Posted on:2019-10-22Degree:Ph.DType:Dissertation
University:The University of Wisconsin - MadisonCandidate:Gong, Grace XunFull Text:PDF
GTID:1479390017989560Subject:Economics
Abstract/Summary:
Chapter 2: This chapter studies the emergence of middlemen (intermediation) and its consequences for welfare and redistribution. In Rubinstein and Wolinsky's seminal model on intermediation, middlemen only create value when they have an exogenous advantage in their search speed. I show that this result depends critically on the restriction that middlemen can only carry indivisible quantities of goods. Taking into account the intensive margin of production and allowing them to carry divisible quantities, middlemen with comparatively high bargaining power can create value even when they have a disadvantage in their search cost. While the presence of middlemen can improve welfare, equilibria remain suboptimal due to search and participation externalities.

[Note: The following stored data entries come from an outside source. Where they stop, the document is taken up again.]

/-- Conversely, ANY cuspidalization `c : Π_{U_X} ↠ Π` whose `Π_{U_X}` is centre-free, with any cuspidal
data on it, is the output of a `BelyiCuspidalization` of `Π ↠ G`: take `Π_V := Π` (so `Π_U = Π_{U_X}`,
the unique-lifting clause (b) is about the trivial group `Π/Π_V`), chain parameters `(l,n,m) = (0,0,0)`
(type-chain `⋏, ⋎, ⋏, ⋎`).  This is the RQ7 finding A21g4-F1 on the typed statement: it records the
SHAPE of the output and the centre-freeness behind (b), not the group-theoreticity of (a).
[cite: MochizukiAbsTopII2013, Cor 3.7 pp.72-73] -/
theorem Cuspidalization.exists_belyiCuspidalization_of_center_eq_bot (c : Cuspidalization E)
    (C : CuspidalData c.ext) (hZ : Subgroup.center c.ext.arith = ⊥) :
    ∃ B : BelyiCuspidalization E, B.cusp.IsoOver c ∧
      B.cusp.decompositionImages B.cusps = c.decompositionImages C ∧
      B.PiV = ⊤ ∧ B.typeChain = Ex_3_6_ii_typeChain 0 0 0 := by
  have hcen : Subgroup.center ↥((⊤ : Subgroup E.arith).comap c.hom.arith.toMonoidHom) = ⊥ := by
    rw [eq_bot_iff]
    intro z hz
    rw [Subgroup.mem_bot]
    have hz' : (z : c.ext.arith) ∈ Subgroup.center c.ext.arith := by
      rw [Subgroup.mem_center_iff]
      intro g
      have hg : g ∈ (⊤ : Subgroup E.arith).comap c.hom.arith.toMonoidHom := by
        rw [Subgroup.mem_comap]
        exact Subgroup.mem_top _
      exact congrArg Subtype.val (Subgroup.mem_center_iff.1 hz ⟨g, hg⟩)
    rw [hZ, Subgroup.mem_bot] at hz'
    exact Subtype.ext hz'
  refine ⟨{ PiV := ⊤
            normal_PiV := inferInstance
            isOpen_PiV := by
              rw [Subgroup.coe_top]
              exact isOpen_univ
            chainParams := (0, 0, 0)
            cuspU := c.ext
            projU := c.hom
            range_projU_arith := MonoidHom.range_eq_top.2 c.arith_surjective
            range_projU_gal := by
              rw [MonoidHom.range_eq_top.2 c.gal_bijective.2, ← MonoidHom.range_eq_map,
                MonoidHom.range_eq_top.2 E.aug_surjective]
            cusp := c
            glue := (MulEquiv.subgroupCongr (Subgroup.comap_top _)).trans Subgroup.topEquiv
            glue_comm := fun _ => rfl
            lifting_unique := fun ρ ρ' hρ hρ' _ _ => by
              refine MonoidHom.ext fun g => ?_
              rw [(MonoidHom.mem_ker).1 (hρ (Subgroup.mem_top g)),
                (MonoidHom.mem_ker).1 (hρ' (Subgroup.mem_top g))]
            center_PiU_eq_bot := hcen
            cusps := C }, Cuspidalization.IsoOver.refl _, rfl, rfl, rfl⟩
import Mathlib
import Summits.Ventures.PercRepro2.Defs
import Summits.Ventures.PercRepro2.Graph
import Summits.Ventures.PercRepro2.HullDefs
import Summits.Ventures.PercRepro2.LocRows
import Summits.Ventures.PercRepro2.SwRow
import Summits.Ventures.PercRepro2.SwAllRow
import Summits.Ventures.PercRepro2.SwParallelDefs

/-!
# The parallel reduction of row 2′SW-ALL (blind cell PercRepro2, night-4 g5, 2026-08-24;
proofs/NIGHT4-BRIDGE.md §4)

Two parallel edges `e`, `e'` between `u ≠ v` (SwParallelDefs.lean).  By their colours `Q(G)` splits
into the same-colour part, which is `Q(G − e')`, and the mixed part, which is
`Q(G / {u = v}) × {RB, BR}`.  The rigid permutations of `G − e'` and of the merged graph assemble
to a rigid permutation of `G`: on the same-colour part `e'` takes the colour of `e` in the image, on
the mixed part the pair is swapped (`swAll_parallel`).  The reduction keeps the uniform fibre.
-/

namespace Summit.Ventures.PercRepro2

namespace Parallel

open Hull LocRows

open scoped Classical

variable {V : Type*} {E : Type*}
variable {ends : E → Sym2 V} {u v : V} {e e' : E}

/-! ## The reduction -/

/-- A configuration of `G` from one of `G − e'`: `e'` takes the colour of `e`. -/
noncomputable def ofDel (hp : IsParallel ends u v e e') (η : Config (DelE e')) : Config E :=
  fun f => if h : f = e' then η ⟨e, hp.ne⟩ else η ⟨f, h⟩

/-- The restriction of `ofDel`. -/
lemma delConfig_ofDel (hp : IsParallel ends u v e e') (η : Config (DelE e')) :
    delConfig (e' := e') (ofDel hp η) = η := by
  funext f; simp [delConfig, ofDel, f.2]

/-- `ofDel` at `e'`. -/
lemma ofDel_e' (hp : IsParallel ends u v e e') (η : Config (DelE e')) :
    ofDel hp η e' = η ⟨e, hp.ne⟩ := by simp [ofDel]

/-- `ofDel` at `e`. -/
lemma ofDel_e (hp : IsParallel ends u v e e') (η : Config (DelE e')) :
    ofDel hp η e = η ⟨e, hp.ne⟩ := by simp [ofDel, hp.ne]

/-- A same-colour configuration is `ofDel` of its restriction. -/
lemma ofDel_delConfig (hp : IsParallel ends u v e e') {ζ : Config E} (hs : ζ e = ζ e') :
    ofDel hp (delConfig ζ) = ζ := by
  funext f
  by_cases h : f = e'
  · subst h; simp [ofDel, delConfig, hs]
  · simp [ofDel, delConfig, h]

/-- A configuration of `G` from one of the merged graph and the colours of `e`, `e'`. -/
noncomputable def ofMerge (e e' : E) (η : Config (MergeE e e')) (c₁ c₂ : Bool) : Config E :=
  fun f => if h₁ : f = e then c₁ else if h₂ : f = e' then c₂ else η ⟨f, h₁, h₂⟩

/-- The merged restriction of `ofMerge`. -/
lemma mergeConfig_ofMerge (η : Config (MergeE e e')) (c₁ c₂ : Bool) :
    mergeConfig (e := e) (e' := e') (ofMerge e e' η c₁ c₂) = η := by
  funext f; simp [mergeConfig, ofMerge, f.2.1, f.2.2]

/-- `ofMerge` at `e`. -/
lemma ofMerge_e (η : Config (MergeE e e')) (c₁ c₂ : Bool) : ofMerge e e' η c₁ c₂ e = c₁ := by
  simp [ofMerge]

/-- `ofMerge` at `e'`. -/
lemma ofMerge_e' (hne : e ≠ e') (η : Config (MergeE e e')) (c₁ c₂ : Bool) :
    ofMerge e e' η c₁ c₂ e' = c₂ := by simp [ofMerge, hne.symm]

/-- A configuration is `ofMerge` of its merged restriction and its colours of `e`, `e'`. -/
lemma ofMerge_mergeConfig (ζ : Config E) :
    ofMerge e e' (mergeConfig (e := e) (e' := e') ζ) (ζ e) (ζ e') = ζ := by
  funext f
  by_cases h₁ : f = e
  · subst h₁; simp [ofMerge]
  by_cases h₂ : f = e'
  · subst h₂; simp [ofMerge, h₁]
  · simp [ofMerge, h₁, h₂, mergeConfig]

variable [Fintype E] [DecidableEq E]

/-- **`Q` in the same-colour case**: `ζ ∈ Q(G)` iff its restriction lies in `Q(G − e')`. -/
theorem mem_tgtU_same_iff (hp : IsParallel ends u v e e') {l h o : V} {ζ : Config E}
    (hs : ζ e = ζ e') :
    ζ ∈ tgtU ends l h {S : Set V | o ∈ S} ↔
      delConfig (e' := e') ζ ∈ tgtU (delEnds ends e') l h {S : Set V | o ∈ S} := by
  have hb : blue ζ e = blue ζ e' := by simp only [blue_apply, hs]
  simp only [tgtU, Finset.mem_filter, Finset.mem_univ, true_and, hull, Set.mem_union,
    Set.mem_setOf_eq, not_or]
  rw [← delConfig_blue, cluster_same_eq hp hs, cluster_same_eq hp hb]

/-- **`Q` in the mixed case**: `ζ ∈ Q(G)` iff its merged restriction lies in `Q` of the merged graph
with the renamed marks. -/
theorem mem_tgtU_mixed_iff (hp : IsParallel ends u v e e') {l h o : V} {ζ : Config E}
    (hmix : ζ e ≠ ζ e') :
    ζ ∈ tgtU ends l h {S : Set V | o ∈ S} ↔
      mergeConfig (e := e) (e' := e') ζ ∈ tgtU (mergeEnds ends u v e e') (rename u v l) (rename u v h)
        {S : Set V | rename u v o ∈ S} := by
  have hr : ζ e = true ∨ ζ e' = true := by
    rcases h : ζ e with _ | _
    · right; rcases h' : ζ e' with _ | _
      · exact absurd (h.trans h'.symm) hmix
      · rfl
    · left; rfl
  have hb : blue ζ e = true ∨ blue ζ e' = true := by
    simp only [blue_eq_true_iff]
    rcases h : ζ e with _ | _
    · left; rfl
    · right; rcases h' : ζ e' with _ | _
      · rfl
      · exact absurd (h.trans h'.symm) hmix
  simp only [tgtU, Finset.mem_filter, Finset.mem_univ, true_and, hull, Set.mem_union,
    Set.mem_setOf_eq, not_or]
  rw [← mergeConfig_blue, mem_cluster_mixed_iff hp hr l h, mem_cluster_mixed_iff hp hb l h,
    mem_cluster_mixed_iff hp hr l o, mem_cluster_mixed_iff hp hb l o]

/-- **The parallel reduction of row 2′SW-ALL**: the rigid row on `G − e'` and on the merged graph
(with the renamed marks) gives the rigid row on `G`. -/
theorem swAll_parallel (hp : IsParallel ends u v e e') {l h o : V}
    (hdel : SwAll (delEnds ends e') l h o)
    (hmer : SwAll (mergeEnds ends u v e e') (rename u v l) (rename u v h) (rename u v o)) :
    SwAll ends l h o := by
  obtain ⟨fd, hfd, hmemd⟩ := hdel
  obtain ⟨fm, hfm, hmemm⟩ := hmer
  let Φ : {ζ // ζ ∈ tgtU ends l h {S : Set V | o ∈ S}} → Config E := fun x =>
    if hs : x.1 e = x.1 e' then ofDel hp (fd ⟨delConfig x.1, (mem_tgtU_same_iff hp hs).1 x.2⟩)
    else ofMerge e e' (fm ⟨mergeConfig x.1, (mem_tgtU_mixed_iff hp hs).1 x.2⟩) (x.1 e') (x.1 e)
  refine ⟨Φ, ?_, ?_⟩
  · intro x y hxy
    by_cases hsx : x.1 e = x.1 e' <;> by_cases hsy : y.1 e = y.1 e'
    · simp only [Φ, dif_pos hsx, dif_pos hsy] at hxy
      have hres := congrArg (delConfig (e' := e')) hxy
      rw [delConfig_ofDel, delConfig_ofDel] at hres
      have h' := congrArg Subtype.val (hfd hres)
      simp only at h'
      apply Subtype.ext
      rw [← ofDel_delConfig hp hsx, ← ofDel_delConfig hp hsy, h']
    · exfalso
      simp only [Φ, dif_pos hsx, dif_neg hsy] at hxy
      have h1 := congrFun hxy e
      have h2 := congrFun hxy e'
      rw [ofDel_e, ofMerge_e] at h1
      rw [ofDel_e', ofMerge_e' hp.ne] at h2
      exact hsy (h2.symm.trans h1)
    · exfalso
      simp only [Φ, dif_neg hsx, dif_pos hsy] at hxy
      have h1 := congrFun hxy e
      have h2 := congrFun hxy e'
      rw [ofDel_e, ofMerge_e] at h1
      rw [ofDel_e', ofMerge_e' hp.ne] at h2
      exact hsx (h1.trans h2.symm).symm
    · simp only [Φ, dif_neg hsx, dif_neg hsy] at hxy
      have hres := congrArg (mergeConfig (e := e) (e' := e')) hxy
      rw [mergeConfig_ofMerge, mergeConfig_ofMerge] at hres
      have h' := congrArg Subtype.val (hfm hres)
      simp only at h'
      have h1 := congrFun hxy e
      have h2 := congrFun hxy e'
      rw [ofMerge_e, ofMerge_e] at h1
      rw [ofMerge_e' hp.ne, ofMerge_e' hp.ne] at h2
      apply Subtype.ext
      calc x.1 = ofMerge e e' (mergeConfig x.1) (x.1 e) (x.1 e') := (ofMerge_mergeConfig x.1).symm
        _ = ofMerge e e' (mergeConfig y.1) (y.1 e) (y.1 e') := by rw [h', h2, h1]
        _ = y.1 := ofMerge_mergeConfig y.1
  · intro x
    by_cases hs : x.1 e = x.1 e'
    · have hx' := (mem_tgtU_same_iff hp hs).1 x.2
      obtain ⟨hmem, hflip⟩ := hmemd ⟨delConfig x.1, hx'⟩
      have hΦ : Φ x = ofDel hp (fd ⟨delConfig x.1, hx'⟩) := by simp only [Φ, dif_pos hs]
      rw [hΦ]
      have hsame : ofDel hp (fd ⟨delConfig x.1, hx'⟩) e = ofDel hp (fd ⟨delConfig x.1, hx'⟩) e' := by
        rw [ofDel_e, ofDel_e']
      refine ⟨?_, ?_⟩
      · rw [mem_tgtU_same_iff hp hsame, delConfig_ofDel]; exact hmem
      · intro f hf hred
        rw [cluster_same_eq hp hs] at hf
        by_cases hfe : f = e'
        · -- `e'` red inside the cluster: so is `e`, which flips
          rw [hfe] at hf hred ⊢
          rw [ofDel_e']
          have hin : (⟨e, hp.ne⟩ : DelE e') ∈ within (delEnds ends e') (cluster (delEnds ends e') (delConfig x.1) h) := by
            obtain ⟨a, ha, b, hb, hends⟩ := hf
            exact ⟨a, ha, b, hb, by show ends e = s(a, b); rw [hp.ends_e, ← hp.ends_e']; exact hends⟩
          exact hflip ⟨e, hp.ne⟩ hin (by show x.1 e = true; rw [hs]; exact hred)
        · have hin : (⟨f, hfe⟩ : DelE e') ∈ within (delEnds ends e') (cluster (delEnds ends e') (delConfig x.1) h) := by
            obtain ⟨a, ha, b, hb, hends⟩ := hf
            exact ⟨a, ha, b, hb, hends⟩
          have := hflip ⟨f, hfe⟩ hin (by show x.1 f = true; exact hred)
          show ofDel hp _ f = false
          simp only [ofDel, dif_neg hfe]
          exact this
    · have hx' := (mem_tgtU_mixed_iff hp hs).1 x.2
      obtain ⟨hmem, hflip⟩ := hmemm ⟨mergeConfig x.1, hx'⟩
      have hΦ : Φ x = ofMerge e e' (fm ⟨mergeConfig x.1, hx'⟩) (x.1 e') (x.1 e) := by
        simp only [Φ, dif_neg hs]
      rw [hΦ]
      have hmix' : ofMerge e e' (fm ⟨mergeConfig x.1, hx'⟩) (x.1 e') (x.1 e) e ≠
          ofMerge e e' (fm ⟨mergeConfig x.1, hx'⟩) (x.1 e') (x.1 e) e' := by
        rw [ofMerge_e, ofMerge_e' hp.ne]; exact fun h => hs h.symm
      have hr : x.1 e = true ∨ x.1 e' = true := by
        rcases h : x.1 e with _ | _
        · right; rcases h' : x.1 e' with _ | _
          · exact absurd (h.trans h'.symm) hs
          · rfl
        · left; rfl
      refine ⟨?_, ?_⟩
      · rw [mem_tgtU_mixed_iff hp hmix', mergeConfig_ofMerge]; exact hmem
      · intro f hf hred
        by_cases h₁ : f = e
        · rw [h₁] at hred ⊢
          rw [ofMerge_e]
          rcases h' : x.1 e' with _ | _
          · rfl
          · exact absurd (hred.trans h'.symm) hs
        by_cases h₂ : f = e'
        · rw [h₂] at hred ⊢
          rw [ofMerge_e' hp.ne]
          rcases h' : x.1 e with _ | _
          · rfl
          · exact absurd (h'.trans hred.symm) hs
        · obtain ⟨a, ha, b, hb, hends⟩ := hf
          have hin : (⟨f, h₁, h₂⟩ : MergeE e e') ∈ within (mergeEnds ends u v e e')
              (cluster (mergeEnds ends u v e e') (mergeConfig x.1) (rename u v h)) := by
            refine ⟨rename u v a, (mem_cluster_mixed_iff hp hr h a).1 ha, rename u v b,
              (mem_cluster_mixed_iff hp hr h b).1 hb, ?_⟩
            show (ends f).map (rename u v) = _
            rw [hends, Sym2.map_mk]
          have := hflip ⟨f, h₁, h₂⟩ hin (by show x.1 f = true; exact hred)
          show ofMerge e e' _ _ _ f = false
          simp only [ofMerge, dif_neg h₁, dif_neg h₂]
          exact this

end Parallel

end Summit.Ventures.PercRepro2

I describe a multi-instrument tax-subsidy scheme that controls participation levels by producers and middlemen and restores efficiency.;Chapter 3: This chapter studies the relationships between money and middlemen both serving as critical market institutes to facilitate trades with frictions. Focusing on the middlemen who are good at enforcing repayment from buyers, I find that money and middlemen can be substitutes and complements: when credit condition is poor in retail market for trades between sellers and buyers, middlemen and money become substitutes and inflation encourages the use of repayment; when credit condition is poor in the wholesale market for trades between sellers and middlemen, middlemen and money become complements and inflation discourages repayment. While the existence of middlemen with advantage at enforcing repayment mitigates buyers' payment friction in retail market, buyers can be better or worse off with middlemen depending on the level of inflation.;Chapter 4: This chapter studies long-run effect of inflation on employment and investment in a new monetarist model with a frictional labor market, and a frictional goods market with different market structures. Higher inflation leads to higher unemployment, less capital accumulation and fewer firm entry. These effects are robust to goods market structures. It is shown that unemployment benefits lead to more unemployment, less rm entry and less capital. However, depending on the market structure, active firms may become larger or smaller. The model is tractable and delivers many analytic results.